- _WHAT IS REQUIRED_
Repeat only the stretch of lines below that runs from the line with "(𝒢 : ℝ → LGConfig" through the line with "siteToE x) ≠ 0 →", unaltered.

- _RAW DATA_
import Summits.QuantumFields.YangMills.Theorems.BalabanLadderNTMarkovMirrorDefectFBL6
import Summits.QuantumFields.YangMills.Theorems.BalabanLadderUVSeamRecFloorsEngineOfReference
import HarnessLib

/-!
# Crux `UVSeamRec` (stmt-QuantumFields-20043), stub `stub_floorsEngine` (v4-F): CHECK-LEMMA — the registered
# statement from the ONE-POINT Markov–mirror package at `rF` (card E, series `BalabanLadderNTMarkovMirror*`)

Helper file (`--supports stmt-QuantumFields-20043`) of the fleet lead prover of crux `UVSeamRec` (unit
`ym-spine-20043-p1`, g6).  Parallel to the 19353 lead's `…FloorsEngineOfReference` (p505548: the reference-package
press-button), this file exhibits the SECOND landed currency in which the registered floors stub of `UVSeamRec`
(v4-F f523973980851859, `stub_floorsEngine`: compact-witness `Q2`/`|Q3|` floors of `SU(2)` at
`rF = fundamentalLatticeRep 2` in a unit `a` with `a/uRec → c₀ > 0`) is fed: for clause (i), the ONE-POINT
Markov–mirror package of card `markov-mirror-dirichlet-response` —

* ONE compactly supported positive-time test function `v`; per coupling ONE positive-time femto cube `Q_β` (physical
  size `≤ Λ₅`) carrying the lattice support of `v(aβ·)` at depth `≥ 2`, the `e₀`-thickened support at physical
  depth `≥ κ`;
* (RBL+SUP) `|kerE_{Q_β}^ζ(Ṽ_v) − p β + 𝒢_β ζ| ≤ √ε/2` for EVERY exterior `ζ` (refined boundary law: the boundary
  response of the smeared density is, to relative leading order, a bounded continuous cylinder shell functional
  `𝒢_β` on the closed collar);
* (BL6) `|kerE_{Q_β}^ζ(plane_q x) − p_q β| ≤ C₁/depth⁴` for the electric plane fields at the thickened support
  (femto boundary law, plane-resolved; implied by `FBL6 SU(2) rF a`);
* (SF) `Cov_T(𝒢_β∘Θ₀, 𝒢_β) ≥ 4ε` on every torus `aβ·L ≥ Λ₅` (shell floor) —

together with ANY supplier of the three-point conjunct and the unit clauses.  Then `stubFloorsEngine_of_mirrorPackage_rF`
concludes the REGISTERED statement verbatim (`Transport.uRec`).  Mechanism: `lowerBounds_fst_of_mirrorPackage_fbl6`
(exact Markov mirror factorisation + reflection positivity + time-chirality identity + defect by parts).
No `UV`, no two-point ceiling, no window, no `∀η` floor is consumed.  Honest status: RBL, BL6, SF and clause (ii) are
engine-grade inputs (card E, category c′); this file proves the bookkeeping only.
-/

set_option autoImplicit false

noncomputable section

open scoped SchwartzMap
open MeasureTheory Filter Topology
open Literature.MathematicalPhysics.QuantumFieldTheory Literature.MathematicalPhysics.QuantumLattice
open Literature.Probability.LatticeModels
open Summit.QuantumFields.YangMills.Cruxes.OSLegsFromFemtoAndGap.DlrCollarTransfer
open Summit.QuantumFields.YangMills.Cruxes.NT.MarkovMirror

namespace Summit.QuantumFields.YangMills.Cruxes.UVSeamRec.MarkovMirrorFloors

/-- **CHECK-LEMMA: the REGISTERED v4-F `stub_floorsEngine` statement from the one-point Markov–mirror package at
`rF`.**  For `SU(2)` with its Borel σ-algebra: a unit map `a > 0` with `a β / uRec β → c₀ > 0`; for clause (i) the
one-point package of card E at the fundamental lattice representation (module docstring); any supplier of the
compact-witness three-point conjunct.  Then the statement of `stub_floorsEngine` holds (witnesses `a`, `c₀`, the
package's `v`, `ε`). [folklore] -/
theorem stubFloorsEngine_of_mirrorPackage_rF
    (h : letI : MeasurableSpace (Matrix.specialUnitaryGroup (Fin 2) ℂ) := borel _
      haveI : BorelSpace (Matrix.specialUnitaryGroup (Fin 2) ℂ) := ⟨rfl⟩
      ∃ (a : ℝ → ℝ) (c₀ : ℝ), 0 < c₀ ∧ (∀ β, 0 < a β) ∧
        Tendsto (fun β => a β / Transport.uRec β) atTop (𝓝 c₀) ∧
      (∃ (v : 𝓢(EuclideanSpace ℝ (Fin 4), ℝ)) (ε β₅ Λ₅ κ C₁ : ℝ) (c : ℝ → (Fin 4 → ℤ)) (b : ℝ → ℕ)
          (p : ℝ → ℝ) (p6 : ℝ → {q : Fin 4 × Fin 4 // q.1 < q.2} → ℝ)
          (𝒢 : ℝ → LGConfig 4 (Matrix.specialUnitaryGroup (Fin 2) ℂ) → ℝ),
          HasCompactSupport (v : EuclideanSpace ℝ (Fin 4) → ℝ) ∧
          tsupport (v : EuclideanSpace ℝ (Fin 4) → ℝ) ⊆ {y | 0 < y 0} ∧ 0 < ε ∧ 0 < κ ∧ 0 ≤ C₁ ∧
          (∀ β, β₅ ≤ β → 1 ≤ c β 0 ∧ ∀ j : Fin 4, (|((c β j : ℤ) : ℝ)| + (b β : ℝ) + 3) * a β ≤ Λ₅) ∧
          (∀ β, β₅ ≤ β → ∀ x : Fin 4 → ℤ, v (a β • siteToE x) ≠ 0 →
            x ∈ cubeSites (c β) (b β) ∧ 2 ≤ depth (c β) (b β) x) ∧
          (∀ β, β₅ ≤ β → ∀ x : Fin 4 → ℤ,
            (v (a β • siteToE x) ≠ 0 ∨ v (a β • siteToE (x + Pi.single 0 1)) ≠ 0) →
              x ∈ cubeSites (c β) (b β) ∧ κ / a β ≤ (depth (c β) (b β) x : ℝ)) ∧
          (∀ β, β₅ ≤ β → Continuous (𝒢 β) ∧ (∃ M : ℝ, ∀ U, |𝒢 β U| ≤ M) ∧
            ∃ S : Finset (Literature.MathematicalPhysics.QuantumLattice.ZdEdge 4), IsCylinder (𝒢 β) S ∧
              ∀ e ∈ S, ∀ j, c β j - 1 ≤ e.1 j ∧ e.1 j ≤ c β j + b β + 1) ∧
          (∀ β, β₅ ≤ β → ∀ ζ,
            |kerE (Matrix.specialUnitaryGroup (Fin 2) ℂ) (fundamentalLatticeRep 2) β (c β) (b β) ζ
                (fun V => ∑ y ∈ cubeSites (c β) (b β), v (a β • siteToE y) *
                  dens (Matrix.specialUnitaryGroup (Fin 2) ℂ) (fundamentalLatticeRep 2) y V) -
              p β + 𝒢 β ζ| ≤ Real.sqrt ε / 2) ∧
          (∀ β, β₅ ≤ β → ∀ (ζ : LGConfig 4 (Matrix.specialUnitaryGroup (Fin 2) ℂ))
            (q : {q : Fin 4 × Fin 4 // q.1 < q.2}), q.1.1 = 0 → ∀ x ∈ cubeSites (c β) (b β),
              (v (a β • siteToE x) ≠ 0 ∨ v (a β • siteToE (x + Pi.single 0 1)) ≠ 0) →
                |kerE (Matrix.specialUnitaryGroup (Fin 2) ℂ) (fundamentalLatticeRep 2) β (c β) (b β) ζ
                    (plane (Matrix.specialUnitaryGroup (Fin 2) ℂ) (fundamentalLatticeRep 2) q.1 x) - p6 β q| ≤
                  C₁ / (depth (c β) (b β) x : ℝ) ^ 4) ∧
          (∀ β, β₅ ≤ β → ∀ L : ℕ, Λ₅ ≤ a β * L →
            4 * ε ≤ torusE (Matrix.specialUnitaryGroup (Fin 2) ℂ) (fundamentalLatticeRep 2) β L
                (fun V => 𝒢 β (cfgReflect V) * 𝒢 β V) -
              torusE (Matrix.specialUnitaryGroup (Fin 2) ℂ) (fundamentalLatticeRep 2) β L (fun V => 𝒢 β (cfgReflect V)) *
                torusE (Matrix.specialUnitaryGroup (Fin 2) ℂ) (fundamentalLatticeRep 2) β L (𝒢 β))) ∧
      (∃ (f g h : 𝓢(EuclideanSpace ℝ (Fin 4), ℝ)) (ε β₅ Λ₅ : ℝ),
        HasCompactSupport (f : EuclideanSpace ℝ (Fin 4) → ℝ) ∧
        HasCompactSupport (g : EuclideanSpace ℝ (Fin 4) → ℝ) ∧
        HasCompactSupport (h : EuclideanSpace ℝ (Fin 4) → ℝ) ∧
        Disjoint (tsupport (f : EuclideanSpace ℝ (Fin 4) → ℝ)) (tsupport (g : EuclideanSpace ℝ (Fin 4) → ℝ)) ∧
        Disjoint (tsupport (g : EuclideanSpace ℝ (Fin 4) → ℝ)) (tsupport (h : EuclideanSpace ℝ (Fin 4) → ℝ)) ∧
        Disjoint (tsupport (f : EuclideanSpace ℝ (Fin 4) → ℝ)) (tsupport (h : EuclideanSpace ℝ (Fin 4) → ℝ)) ∧
        0 < ε ∧ ∀ β : ℝ, β₅ ≤ β → ∀ L : ℕ, Λ₅ ≤ a β * L →
          ε ≤ |Q3 (Matrix.specialUnitaryGroup (Fin 2) ℂ) (fundamentalLatticeRep 2) β L (a β) f g h|)) :
    letI : MeasurableSpace (Matrix.specialUnitaryGroup (Fin 2) ℂ) := borel _
    haveI : BorelSpace (Matrix.specialUnitaryGroup (Fin 2) ℂ) := ⟨rfl⟩
    ∃ (a : ℝ → ℝ) (c₀ : ℝ), 0 < c₀ ∧ (∀ β, 0 < a β) ∧
      Tendsto (fun β => a β / Transport.uRec β) atTop (𝓝 c₀) ∧
      (∃ (v : 𝓢(EuclideanSpace ℝ (Fin 4), ℝ)) (ε β₅ Λ₅ : ℝ),
        HasCompactSupport (v : EuclideanSpace ℝ (Fin 4) → ℝ) ∧
        tsupport (v : EuclideanSpace ℝ (Fin 4) → ℝ) ⊆ {y : EuclideanSpace ℝ (Fin 4) | 0 < y 0} ∧ 0 < ε ∧
        ∀ β : ℝ, β₅ ≤ β → ∀ L : ℕ, Λ₅ ≤ a β * L →
          ε ≤ Q2 (Matrix.specialUnitaryGroup (Fin 2) ℂ) (fundamentalLatticeRep 2) β L (a β) (thetaTest 4 v) v) ∧
      (∃ (f g h : 𝓢(EuclideanSpace ℝ (Fin 4), ℝ)) (ε β₅ Λ₅ : ℝ),
        HasCompactSupport (f : EuclideanSpace ℝ (Fin 4) → ℝ) ∧
        HasCompactSupport (g : EuclideanSpace ℝ (Fin 4) → ℝ) ∧
        HasCompactSupport (h : EuclideanSpace ℝ (Fin 4) → ℝ) ∧
        Disjoint (tsupport (f : EuclideanSpace ℝ (Fin 4) → ℝ)) (tsupport (g : EuclideanSpace ℝ (Fin 4) → ℝ)) ∧
        Disjoint (tsupport (g : EuclideanSpace ℝ (Fin 4) → ℝ)) (tsupport (h : EuclideanSpace ℝ (Fin 4) → ℝ)) ∧
        Disjoint (tsupport (f : EuclideanSpace ℝ (Fin 4) → ℝ)) (tsupport (h : EuclideanSpace ℝ (Fin 4) → ℝ)) ∧
        0 < ε ∧ ∀ β : ℝ, β₅ ≤ β → ∀ L : ℕ, Λ₅ ≤ a β * L →
          ε ≤ |Q3 (Matrix.specialUnitaryGroup (Fin 2) ℂ) (fundamentalLatticeRep 2) β L (a β) f g h|) := by
  letI : MeasurableSpace (Matrix.specialUnitaryGroup (Fin 2) ℂ) := borel _
  haveI : BorelSpace (Matrix.specialUnitaryGroup (Fin 2) ℂ) := ⟨rfl⟩
  obtain ⟨a, c₀, hc₀, ha₀, hau, ⟨v, ε, β₅, Λ₅, κ, C₁, c, b, p, p6, 𝒢, hvK, hv, hε, hκ, hC₁, hgeom, hsupp, hthick,
    h𝒢, hRBL, hBL, hSF⟩, h3⟩ := h
  have ha : Tendsto a atTop (𝓝 0) := ReferenceFloors.tendsto_zero_of_ratio hau
  -- (RBLΔ) from the boundary law, eventually
  have hη : 0 < Real.sqrt ε / 2 := by positivity
  obtain ⟨β₆, hΔ⟩ := defect_response_eventually_le (Matrix.specialUnitaryGroup (Fin 2) ℂ) (fundamentalLatticeRep 2)
    a ha₀ ha v hvK hκ hC₁ c b p6 hsupp hthick hBL hη
  -- the two-point floor for the SAME `v`, from the chiral package restricted to `β ≥ max β₅ β₆`
  have key := Q2_floor_of_mirrorPackage_chiral (Matrix.specialUnitaryGroup (Fin 2) ℂ) (fundamentalLatticeRep 2) a ha₀ v
    hε (β₅ := max β₅ β₆) (Λ₅ := Λ₅) c b p
    (fun β => ∑ x ∈ cubeSites (c β) (b β), (v (a β • siteToE (x + Pi.single 0 1)) - v (a β • siteToE x)) *
      ∑ q : {q : Fin 4 × Fin 4 // q.1 < q.2}, (if q.1.1 = 0 then p6 β q else 0)) 𝒢
    (fun β hβ => hgeom β (le_trans (le_max_left _ _) hβ))
    (fun β hβ => hsupp β (le_trans (le_max_left _ _) hβ))
    (fun β hβ => h𝒢 β (le_trans (le_max_left _ _) hβ))
    (fun β hβ => hRBL β (le_trans (le_max_left _ _) hβ))
    (fun β hβ ζ => hΔ β (le_trans (le_max_right _ _) hβ) ζ)
    (fun β hβ => hSF β (le_trans (le_max_left _ _) hβ))
  exact ⟨a, c₀, hc₀, ha₀, hau, ⟨v, ε, max (max β₅ β₆) 0, Λ₅, hvK, hv, hε, key⟩, h3⟩

end Summit.QuantumFields.YangMills.Cruxes.UVSeamRec.MarkovMirrorFloors

end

- _SOLVED PROBLEM_
          (𝒢 : ℝ → LGConfig 4 (Matrix.specialUnitaryGroup (Fin 2) ℂ) → ℝ),
          HasCompactSupport (v : EuclideanSpace ℝ (Fin 4) → ℝ) ∧
          tsupport (v : EuclideanSpace ℝ (Fin 4) → ℝ) ⊆ {y | 0 < y 0} ∧ 0 < ε ∧ 0 < κ ∧ 0 ≤ C₁ ∧
          (∀ β, β₅ ≤ β → 1 ≤ c β 0 ∧ ∀ j : Fin 4, (|((c β j : ℤ) : ℝ)| + (b β : ℝ) + 3) * a β ≤ Λ₅) ∧
          (∀ β, β₅ ≤ β → ∀ x : Fin 4 → ℤ, v (a β • siteToE x) ≠ 0 →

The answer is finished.